DESCRIPTION OF THE SYMBOLS

• 1. Hip elastic suit
• 31. Elastic band
• 34. Rubber cord
• 60. Elasticity adjustment module
• 61. Inelastic band
• 62. One side of fixation end
• 70. Length adjuster
• 71. Spool
• 72. Motor
• 100. Elastic unit with adjustable elasticity and elastic modulus
• 101. One side of fitting end
• 102. Another side of fitting end

Claims

1. An elastic unit with adjustable elasticity and elastic modulus, the elastic unit comprising:

an elastic element having a plurality of division areas longitudinally; and

elasticity adjustment modules that are laid out in each of the division areas of the elastic element and activate or inactivate the elastic element partially depending on the division areas to adjust an elasticity and an elastic modulus of the elastic element.

2. The elastic unit of claim 1, wherein

the elastic element is made of an elastic band,

the elastic adjustment module includes:

an inelastic band of which one side end is fixed to one side end of the division area of the elastic band; and

a length adjuster that is installed to another side end of the division area to adjust an exposure length of the inelastic band.

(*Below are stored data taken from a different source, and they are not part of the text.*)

omit [W.IsElliptic] in
/-- Membership in the LEAD's `res⁻¹(Ш(E/K)[2^∞])`: `res b ∈ Ш(E/K)` and `2^k · res b = 0` for some `k`. [folklore] -/
theorem mem_comap_resBaseChange_shaPrimary_iff (b : W.galH1) :
    b ∈ ((AddCommGroup.primaryComponent (W.baseChange K).sha 2).map (W.baseChange K).sha.subtype).comap (resBaseChange W K) ↔
      resBaseChange W K b ∈ (W.baseChange K).sha ∧ ∃ k : ℕ, 2 ^ k • resBaseChange W K b = 0 := by
  rw [AddSubgroup.mem_comap, AddSubgroup.mem_map]
  constructor
  · rintro ⟨x, hx, hxb⟩
    obtain ⟨n, h0⟩ := (AddCommGroup.mem_primaryComponent).mp hx
    refine ⟨?_, n, ?_⟩
    · rw [← hxb]; exact x.2
    · rw [← hxb, AddSubgroup.coe_subtype, ← AddSubgroupClass.coe_nsmul, h0, ZeroMemClass.coe_zero]
  · rintro ⟨hsha, k, hk⟩
    refine ⟨⟨resBaseChange W K b, hsha⟩, ?_, rfl⟩
    apply (AddCommGroup.mem_primaryComponent).mpr
    exact ⟨k, Subtype.ext (by rw [AddSubgroupClass.coe_nsmul, ZeroMemClass.coe_zero]; exact hk)⟩

/-- **(R) THE `Ш`-LEVEL RELAXED INDEX: `#res⁻¹(Ш(E/K)[2^∞]) ∣ #Ш(E/ℚ)[2^∞] · ∏_{q ∈ D} #H¹(ℚ_q, E)[2]`.**  `E = W/ℚ` elliptic with
`Δ < 0`; `K = ℚ(θ)` quadratic, `θ² = c = 1 + 4d ∈ ℤ`, `σ₀ ≠ 1` in `Aut(K/ℚ)`; every bad place of `E` has `c ∈ (ℚ_v^×)²`; `D` a finite set
of finite places containing those dividing `c`.  The map `b ↦ (loc_q b)_{q ∈ D}` sends `res⁻¹(Ш(E/K)[2^∞]) ⊂ H¹(ℚ, E)` into
`∏_{q ∈ D} H¹(ℚ_q, E)[2]` (§2) with kernel inside `Ш(E/ℚ)[2^∞]` (`b` locally trivial off `D` by §2 and on `D` by assumption; `2^k res b = 0
⟹ 2^{k+1} b = 0`).  All cardinalities `Nat.card` (a would-be infinite factor reads `∣ 0`).  [cite: Kramer1981, §2 Prop. 3 and §4 (13)]
[cite: MilneADT2006, I §6] [cite: SerreGaloisCohomology1997, I §2.4] -/
theorem natCard_comap_resBaseChange_shaPrimary_dvd (h2 : Module.finrank ℚ K = 2) {σ₀ : K ≃ₐ[ℚ] K} (hσ₀ : σ₀ ≠ 1)
    {θ : K} (hθ : θ ∉ (algebraMap ℚ K).range) {c d : ℤ} (hcd : c = 1 + 4 * d) (hc : θ ^ 2 = algebraMap ℚ K c)
    (hΔ : W.Δ < 0)
    (hbad : ∀ v : HeightOneSpectrum (𝓞 ℚ), ¬ W.HasGoodReductionAt v →
      ∃ s : v.adicCompletion ℚ, s ^ 2 = algebraMap ℚ (v.adicCompletion ℚ) c)
    (D : Finset (HeightOneSpectrum (𝓞 ℚ))) (hD : ∀ q : HeightOneSpectrum (𝓞 ℚ), ((c : ℤ) : 𝓞 ℚ) ∈ q.asIdeal → q ∈ D) :
    Nat.card (((AddCommGroup.primaryComponent (W.baseChange K).sha 2).map (W.baseChange K).sha.subtype).comap
        (resBaseChange W K)) ∣
      Nat.card (AddCommGroup.primaryComponent W.sha 2) *
        ∏ q ∈ D, Nat.card (AddSubgroup.torsionBy (W.localH1 (q.adicCompletion ℚ)) (2 : ℤ)) := by
  set R := ((AddCommGroup.primaryComponent (W.baseChange K).sha 2).map (W.baseChange K).sha.subtype).comap
    (resBaseChange W K) with hR
  have hmemR : ∀ b : R, resBaseChange W K (b : W.galH1) ∈ (W.baseChange K).sha ∧
      ∃ k : ℕ, 2 ^ k • resBaseChange W K (b : W.galH1) = 0 :=
    fun b ↦ (mem_comap_resBaseChange_shaPrimary_iff W (b : W.galH1)).mp b.2
  -- `loc_q b` is `2`-torsion for `b ∈ R`
  have h2loc : ∀ (b : R) (q : D), (2 : ℤ) • W.localRestrictionHom ((q : HeightOneSpectrum (𝓞 ℚ)).adicCompletion ℚ)
      (b : W.galH1) = 0 := by
    intro b q
    have h := two_nsmul_mem_localRestrictionKer_of_resBaseChange_mem_sha W h2 (hmemR b).1 q
    rw [mem_localRestrictionKer_iff, map_nsmul] at h
    rwa [two_zsmul, ← two_nsmul]
  let Φ : R →+ ((q : D) → AddSubgroup.torsionBy (W.localH1 ((q : HeightOneSpectrum (𝓞 ℚ)).adicCompletion ℚ)) (2 : ℤ)) :=
    { toFun := fun b q => ⟨_, h2loc b q⟩
      map_zero' := by
        funext q
        ext
        simp
      map_add' := fun x y => by
        funext q
        ext
        simp }
  have hker_le : Φ.ker.map R.subtype ≤ (AddCommGroup.primaryComponent W.sha 2).map W.sha.subtype := by
    rintro _ ⟨b, hb0, rfl⟩
    have hb0' : ∀ q : D, W.localRestrictionHom ((q : HeightOneSpectrum (𝓞 ℚ)).adicCompletion ℚ) (b : W.galH1) = 0 := by
      intro q
      have := congrArg (fun f => ((f q : AddSubgroup.torsionBy _ (2 : ℤ)) :
        W.localH1 ((q : HeightOneSpectrum (𝓞 ℚ)).adicCompletion ℚ))) (AddMonoidHom.mem_ker.mp hb0)
      simpa [Φ] using this
    have hbsha : (b : W.galH1) ∈ W.sha := by
      rw [mem_sha_iff]
      refine ⟨fun v ↦ ?_, fun w ↦ ?_⟩
      · by_cases hcv : ((c : ℤ) : 𝓞 ℚ) ∈ v.asIdeal
        · rw [mem_localRestrictionKer_iff]
          exact hb0' ⟨v, hD v hcv⟩
        · exact mem_localRestrictionKer_of_resBaseChange_mem_sha W h2 hθ hcd hc hbad (hmemR b).1 v hcv
      · rw [localRestrictionKer_infinitePlace_eq_top_of_Δ_neg W w hΔ]
        trivial
    obtain ⟨-, k, hk⟩ := hmemR b
    have h2k : 2 ^ (k + 1) • (b : W.galH1) = 0 := by
      have hres0 : resBaseChange W K (2 ^ k • (b : W.galH1)) = 0 := by rw [map_nsmul, hk]
      have h := two_nsmul_eq_zero_of_resBaseChange_eq_zero W h2 hσ₀ hres0
      rwa [smul_smul, ← pow_succ'] at h
    refine ⟨⟨(b : W.galH1), hbsha⟩, ?_, rfl⟩
    apply (AddCommGroup.mem_primaryComponent).mpr
    exact ⟨k + 1, Subtype.ext (by rw [AddSubgroupClass.coe_nsmul, ZeroMemClass.coe_zero]; exact h2k)⟩
  have hker : Nat.card Φ.ker ∣ Nat.card (AddCommGroup.primaryComponent W.sha 2) := by
    rw [Nat.card_congr (AddSubgroup.equivMapOfInjective Φ.ker R.subtype Subtype.coe_injective).toEquiv,
      Nat.card_congr (AddSubgroup.equivMapOfInjective (AddCommGroup.primaryComponent W.sha 2) W.sha.subtype
        Subtype.coe_injective).toEquiv]
    exact AddSubgroup.card_dvd_of_le hker_le
  have hrange : Nat.card Φ.range ∣
      ∏ q ∈ D, Nat.card (AddSubgroup.torsionBy (W.localH1 (q.adicCompletion ℚ)) (2 : ℤ)) := by
    refine (AddSubgroup.card_addSubgroup_dvd_card Φ.range).trans ?_
    rw [Nat.card_pi, ← Finset.prod_coe_sort D]
  rw [AddSubgroup.card_eq_card_quotient_mul_card_addSubgroup Φ.ker,
    Nat.card_congr (QuotientAddGroup.quotientKerEquivRange Φ).toEquiv, mul_comm]
  exact mul_dvd_mul hker hrange

/-- **(R), points form: `#res⁻¹(Ш(E/K)[2^∞]) ∣ #Ш(E/ℚ)[2^∞] · ∏_{q ∈ D} #E(ℚ_q)[2]`** for `D` a finite set of ODD finite places
containing those dividing `c` (local Tate duality off `2`: `#H¹(ℚ_q, E)[2] = #E(ℚ_q)[2]`, this lineage's
`LocalDualityOrder.natCard_torsionBy_localH1_eq_of_not_mem`).  On U_T's frame (`c = d_K` odd, `D` = the primes of `d_K`, `C(W)` odd) the
product is `2^{ord₂ C(Wd)}` for any model `Wd` of the twin (g17 `prod_ncard_roots_add_one_eq_two_pow_padicValNat_tamagawaProduct_twin`).
[cite: Kramer1981, §2 Prop. 3 and §4 (13)] [cite: MilneADT2006, I Thm. 3.2 and Lemma 3.3] -/
theorem natCard_comap_resBaseChange_shaPrimary_dvd_tors (h2 : Module.finrank ℚ K = 2) {σ₀ : K ≃ₐ[ℚ] K} (hσ₀ : σ₀ ≠ 1)
    {θ : K} (hθ : θ ∉ (algebraMap ℚ K).range) {c d : ℤ} (hcd : c = 1 + 4 * d) (hc : θ ^ 2 = algebraMap ℚ K c)
    (hΔ : W.Δ < 0)
    (hbad : ∀ v : HeightOneSpectrum (𝓞 ℚ), ¬ W.HasGoodReductionAt v →
      ∃ s : v.adicCompletion ℚ, s ^ 2 = algebraMap ℚ (v.adicCompletion ℚ) c)
    (D : Finset (HeightOneSpectrum (𝓞 ℚ))) (hD : ∀ q : HeightOneSpectrum (𝓞 ℚ), ((c : ℤ) : 𝓞 ℚ) ∈ q.asIdeal → q ∈ D)
    (hD2 : ∀ q ∈ D, (2 : 𝓞 ℚ) ∉ q.asIdeal) :
    Nat.card (((AddCommGroup.primaryComponent (W.baseChange K).sha 2).map (W.baseChange K).sha.subtype).comap
        (resBaseChange W K)) ∣
      Nat.card (AddCommGroup.primaryComponent W.sha 2) *
        ∏ q ∈ D, Nat.card (nsmulAddMonoidHom (2 ^ 1) :
          (W.baseChange (q.adicCompletion ℚ)).toAffine.Point →+ _).ker := by
  have h := natCard_comap_resBaseChange_shaPrimary_dvd W h2 hσ₀ hθ hcd hc hΔ hbad D hD
  refine h.trans (dvd_of_eq ?_)
  congr 1
  refine Finset.prod_congr rfl fun q hq ↦ ?_
  have hloc := LocalDualityOrder.natCard_torsionBy_localH1_eq_of_not_mem q W (p := 2) (k := 1) one_ne_zero
    (by exact_mod_cast hD2 q hq)
  change Nat.card (AddSubgroup.torsionBy (W.localH1 (q.adicCompletion ℚ)) ((2 ^ 1 : ℕ) : ℤ)) = _ at hloc
  rw [← hloc]
  norm_num

end RelaxedSha

/-! ## §4 (R) on U_T's frame: the places of `d_K`, `∏_{q ∣ d_K} #E(ℚ_q)[2] = 2^{ord₂ C(Wd)}` -/

section Frame

open Rat.HeightOneSpectrum (primesEquiv natGenerator)
open Literature.NumberTheory.DiophantineGeometry.UniformABCConjecture (natCast_mem_asIdeal_iff)

variable {K : Type} [Field K] [NumberField K] (W : WeierstrassCurve ℚ) [W.IsElliptic] [W.IsGloballyMinimal]

/-- **`#E(ℚ_v)[2] = #{x̄ ∈ 𝔽_p : ψ(x̄) = 0} + 1`** at a finite place `v` of `ℚ` over an odd prime `p ∤ Δ_min(W)` (`W` globally minimal), in
the `adicCompletion`/`nsmulAddMonoidHom (2^1)` currency of §3 (gk2-p5's `GenusKolyTwin.natCard_twoTorsion_padic_eq` through the place transport
`GenusKolyTwistLocal.natCard_ker_nsmul_adicCompletion_eq_padic`).  [cite: SilvermanAEC2009, VII.3 Prop. 3.1(b)] [cite: MazurRubin2010, Lemma 2.2 (i)] -/
theorem natCard_ker_two_adicCompletion_eq_ncard_roots_add_one (v : HeightOneSpectrum (𝓞 ℚ))
    (hp2 : ((primesEquiv v : Nat.Primes) : ℕ) ≠ 2) (hpΔ : ¬ (((primesEquiv v : Nat.Primes) : ℕ) : ℤ) ∣ minimalDiscriminantInt W) :
    Nat.card (nsmulAddMonoidHom (2 ^ 1) : (W.baseChange (v.adicCompletion ℚ)).toAffine.Point →+ _).ker =
      {x : ZMod ((primesEquiv v : Nat.Primes) : ℕ) | 4 * x ^ 3 + ((integralModelInt W).b₂ : ZMod ((primesEquiv v : Nat.Primes) : ℕ)) * x ^ 2 +
        2 * ((integralModelInt W).b₄ : ZMod ((primesEquiv v : Nat.Primes) : ℕ)) * x +
          ((integralModelInt W).b₆ : ZMod ((primesEquiv v : Nat.Primes) : ℕ)) = 0}.ncard + 1 := by
  haveI := Fact.mk (primesEquiv v).2
  rw [GenusKolyTwistLocal.natCard_ker_nsmul_adicCompletion_eq_padic W v (2 ^ 1), pow_one]
  exact GenusKolyTwin.natCard_twoTorsion_padic_eq W hp2 hpΔ

/-- **(R) ON U_T's FRAME, THE LEAD'S SHAPE: `#res⁻¹(Ш(E/K)[2^∞]) ∣ #Ш(E/ℚ)[2^∞] · 2^{ord₂ C(Wd)}`.**  `W/ℚ` globally minimal elliptic with
`Δ_W < 0` and `C(W)` odd; `K` imaginary quadratic with odd `d_K` (so `d_K ≡ 1 mod 4`, `K = ℚ(√d_K)`), Heegner for `N_W` (every bad prime
splits: `d_K` is a square in `ℚ_v`), `σ₀ ≠ 1` in `Aut(K/ℚ)`; `Wd = Cd • W^{(d_K)}` any elliptic model of the twin.  §3 with `D` = the places of
`d_K` (odd), `#E(ℚ_q)[2] = #roots_q + 1`, and `∏_{q ∣ d_K} (#roots_q + 1) = 2^{ord₂ C(Wd)}` (g17).  With `ord₂ C(Wd) ≤ 1` (PAIRCOUNT's
hypothesis; `= 1` on `Δ < 0`): `#res⁻¹(X) ∣ 2·#Ш(E/ℚ)[2^∞]`.  [cite: Kramer1981, §2 Prop. 3 and Thm. 1] [cite: MilneADT2006, I §6]
[cite: GrossLMS1991, §1 (p. 235)] -/
theorem natCard_comap_resBaseChange_shaPrimary_dvd_two_pow_onFrame (hK : IsImaginaryQuadratic K) {σ₀ : K ≃ₐ[ℚ] K}
    (hσ₀ : σ₀ ≠ 1) (hodd : Odd (discr K)) (hH : SatisfiesHeegnerHypothesis (W.conductorNorm ℤ) K) (hΔ : W.Δ < 0)
    (hTam : Odd W.tamagawaProduct) {Wd : WeierstrassCurve ℚ} [Wd.IsElliptic] (Cd : VariableChange ℚ)
    (hWd : Cd • W.quadraticTwist (discr K : ℚ) = Wd) :
    Nat.card (((AddCommGroup.primaryComponent (W.baseChange K).sha 2).map (W.baseChange K).sha.subtype).comap
        (resBaseChange W K)) ∣
      Nat.card (AddCommGroup.primaryComponent W.sha 2) * 2 ^ padicValNat 2 Wd.tamagawaProduct := by
  have h2 := hK.1
  obtain ⟨θ, hθ', hθ2⟩ := exists_sq_eq_discr_not_mem_range K h2
  have hθ : θ ∉ (algebraMap ℚ K).range := by
    rintro ⟨a, ha⟩
    exact hθ' ⟨a, ha⟩
  have hd4 : discr K % 4 = 1 := Literature.NumberTheory.QuadraticFields.Quadratic.discr_emod_four_eq_one hK.1 hodd
  have hcd : discr K = 1 + 4 * (discr K / 4) := by omega
  have hbad : ∀ v : HeightOneSpectrum (𝓞 ℚ), ¬ W.HasGoodReductionAt v →
      ∃ s : v.adicCompletion ℚ, s ^ 2 = algebraMap ℚ (v.adicCompletion ℚ) ((discr K : ℤ) : ℚ) := fun v hv ↦
    GenusKolyTwistLocal.exists_sq_eq_discr_adicCompletion_of_ncard_primesOver h2 v
      (hH _ (primesEquiv v).2 ((W.dvd_conductorNorm_iff v).mpr hv))
  -- `D` = the places over the primes of `d_K`
  have hd0 : discr K ≠ 0 := NumberField.discr_ne_zero K
  set P : Finset ℕ := (discr K).natAbs.primeFactors with hP
  have hPmem : ∀ q : ℕ, q ∈ P ↔ q.Prime ∧ (q : ℤ) ∣ discr K := by
    intro q
    rw [hP, Nat.mem_primeFactors, Int.natCast_dvd]
    exact ⟨fun h ↦ ⟨h.1, h.2.1⟩, fun h ↦ ⟨h.1, h.2, Int.natAbs_ne_zero.mpr hd0⟩⟩
  have hPodd : ∀ q : ℕ, q ∈ P → q ≠ 2 := by
    rintro q hq rfl
    exact (Int.not_even_iff_odd.mpr hodd) (even_iff_two_dvd.mpr (by exact_mod_cast ((hPmem 2).mp hq).2))
  let h : {q // q ∈ P} → HeightOneSpectrum (𝓞 ℚ) := fun q ↦
    (primesEquiv (R := 𝓞 ℚ)).symm ⟨q.1, ((hPmem q.1).mp q.2).1⟩
  have hh : ∀ q : {q // q ∈ P}, primesEquiv (h q) = ⟨q.1, ((hPmem q.1).mp q.2).1⟩ := fun q ↦
    Equiv.apply_symm_apply _ _
  have hinj : Function.Injective h := by
    intro a b hab
    have := congrArg (fun v ↦ ((primesEquiv v : Nat.Primes) : ℕ)) hab
    simp only [hh] at this
    exact Subtype.ext this
  set D : Finset (HeightOneSpectrum (𝓞 ℚ)) := P.attach.image h with hD
  have hDmem : ∀ q : HeightOneSpectrum (𝓞 ℚ), ((discr K : ℤ) : 𝓞 ℚ) ∈ q.asIdeal → q ∈ D := by
    intro q hq
    have hnat : (((discr K).natAbs : ℕ) : 𝓞 ℚ) ∈ q.asIdeal := by
      rcases Int.natAbs_eq (discr K) with h' | h'
      · rw [h', Int.cast_natCast] at hq
        exact hq
      · rw [h', Int.cast_neg, Int.cast_natCast] at hq
        exact neg_mem_iff.mp hq
    have hdvd : natGenerator q ∣ (discr K).natAbs := (natCast_mem_asIdeal_iff q _).mp hnat
    have hqP : natGenerator q ∈ P :=
      Nat.mem_primeFactors.mpr ⟨Rat.HeightOneSpectrum.prime_natGenerator q, hdvd, Int.natAbs_ne_zero.mpr hd0⟩
    refine Finset.mem_image.mpr ⟨⟨natGenerator q, hqP⟩, Finset.mem_attach _ _, ?_⟩
    change (primesEquiv (R := 𝓞 ℚ)).symm ⟨natGenerator q, _⟩ = q
    exact (Equiv.symm_apply_eq _).mpr rfl
  have hD2 : ∀ q ∈ D, (2 : 𝓞 ℚ) ∉ q.asIdeal := by
    intro q hq
    obtain ⟨a, -, rfl⟩ := Finset.mem_image.mp hq
    have haP : a.1.Prime := ((hPmem a.1).mp a.2).1
    have hav : ((a.1 : ℕ) : 𝓞 ℚ) ∈ (h a).asIdeal := by
      have hmem := Rat.HeightOneSpectrum.natCast_natGenerator_mem (h a)
      have hgen : natGenerator (h a) = a.1 := congrArg (fun x : Nat.Primes ↦ (x : ℕ)) (hh a)
      rwa [hgen] at hmem
    have h2' := GenusKolyTwistingPrime.natCast_not_mem_of_not_dvd haP hav fun h2a ↦
      hPodd a.1 a.2 ((Nat.prime_dvd_prime_iff_eq haP Nat.prime_two).mp h2a)
    exact_mod_cast h2'
  have hmain := natCard_comap_resBaseChange_shaPrimary_dvd_tors W h2 hσ₀ hθ hcd hθ2 hΔ hbad D hDmem hD2
  refine hmain.trans (dvd_of_eq ?_)
  congr 1
  rw [hD, Finset.prod_image fun a _ b _ hab ↦ hinj hab,
    ← PlusDescent.prod_ncard_roots_add_one_eq_two_pow_padicValNat_tamagawaProduct_twin W hK hodd hH hTam Cd hWd,
    ← Finset.prod_attach P]
  refine Finset.prod_congr rfl fun a _ ↦ ?_
  obtain ⟨haP, hadvd⟩ := (hPmem a.1).mp a.2
  have ha2 : a.1 ≠ 2 := hPodd a.1 a.2
  have haΔ : ¬ (a.1 : ℤ) ∣ minimalDiscriminantInt W :=
    PlusDescent.not_dvd_minimalDiscriminantInt_of_dvd_discr_of_heegner W K h2 hH haP ha2 hadvd
  have hgen : ((primesEquiv (h a) : Nat.Primes) : ℕ) = a.1 := congrArg (fun x : Nat.Primes ↦ (x : ℕ)) (hh a)
  rw [natCard_ker_two_adicCompletion_eq_ncard_roots_add_one W (h a) (by rw [hgen]; exact ha2) (by rw [hgen]; exact haΔ), hgen]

3. The elastic unit of claim 2, wherein

an elasticity of the elastic band in the division area is activated when applying no tensile strength to the inelastic band, while inactivated when decreasing the exposure length of the inelastic band by the length adjuster to create a tensile strength in the inelastic band.

4. The elastic unit of claim 3,

the inelastic band is made of a nylon webbing,

the length adjuster includes a spool that winds one side of the nylon webbing and a motor that rotatably drives the spool.

5. The elastic unit of claim 4, further comprising:

a control part that controls driving of the motor of the length adjuster.

6. The elastic unit of claim 4, wherein

an elasticity of the elastic unit is varied and adjusted through a change in the number of inactivated division areas.

7. The elastic unit of claim 6, wherein

in the activated division area, an elastic modulus of the elastic unit is varied and adjusted depending on the exposure length of the inelastic band.

8. The elastic unit of claim 2, wherein

the elastic element that is laid out in a certain division area has a smaller elastic modulus than an elastic modulus of the elastic band.

9. An operation method of the elastic unit with adjustable elasticity and elastic modulus as claimed in claim 1, the method comprising:

storing and discharging elasticity in and to the elastic unit depending on a variation in forces applied to an elastic element longitudinally; and

adjusting an elasticity and an elastic modulus of the elastic element by activating and inactivating the elastic element partially depending on division areas with elasticity adjustment modules that are laid out in each of the division areas of the elastic element.

10. The operation method of claim 9, wherein an elasticity of the elastic unit is varied and adjusted through a change in the number of inactivated division areas,

in the activated division area, an elastic modulus of the elastic unit is varied and adjusted depending on an exposure length of an inelastic band.

11. A hip assistive elastic suit comprising the elastic unit as claimed in claim 1.

12. The elastic suit of claim 11, further comprising:

an assistive force measurement portion that measures a assistive force resulting from the elastic unit in real time in a state of wearing the suit; and

a control part that controls the assistive force by adjusting an elasticity and an elastic modulus of the elastic unit by controlling an elasticity adjustment module based on a measured assistive force.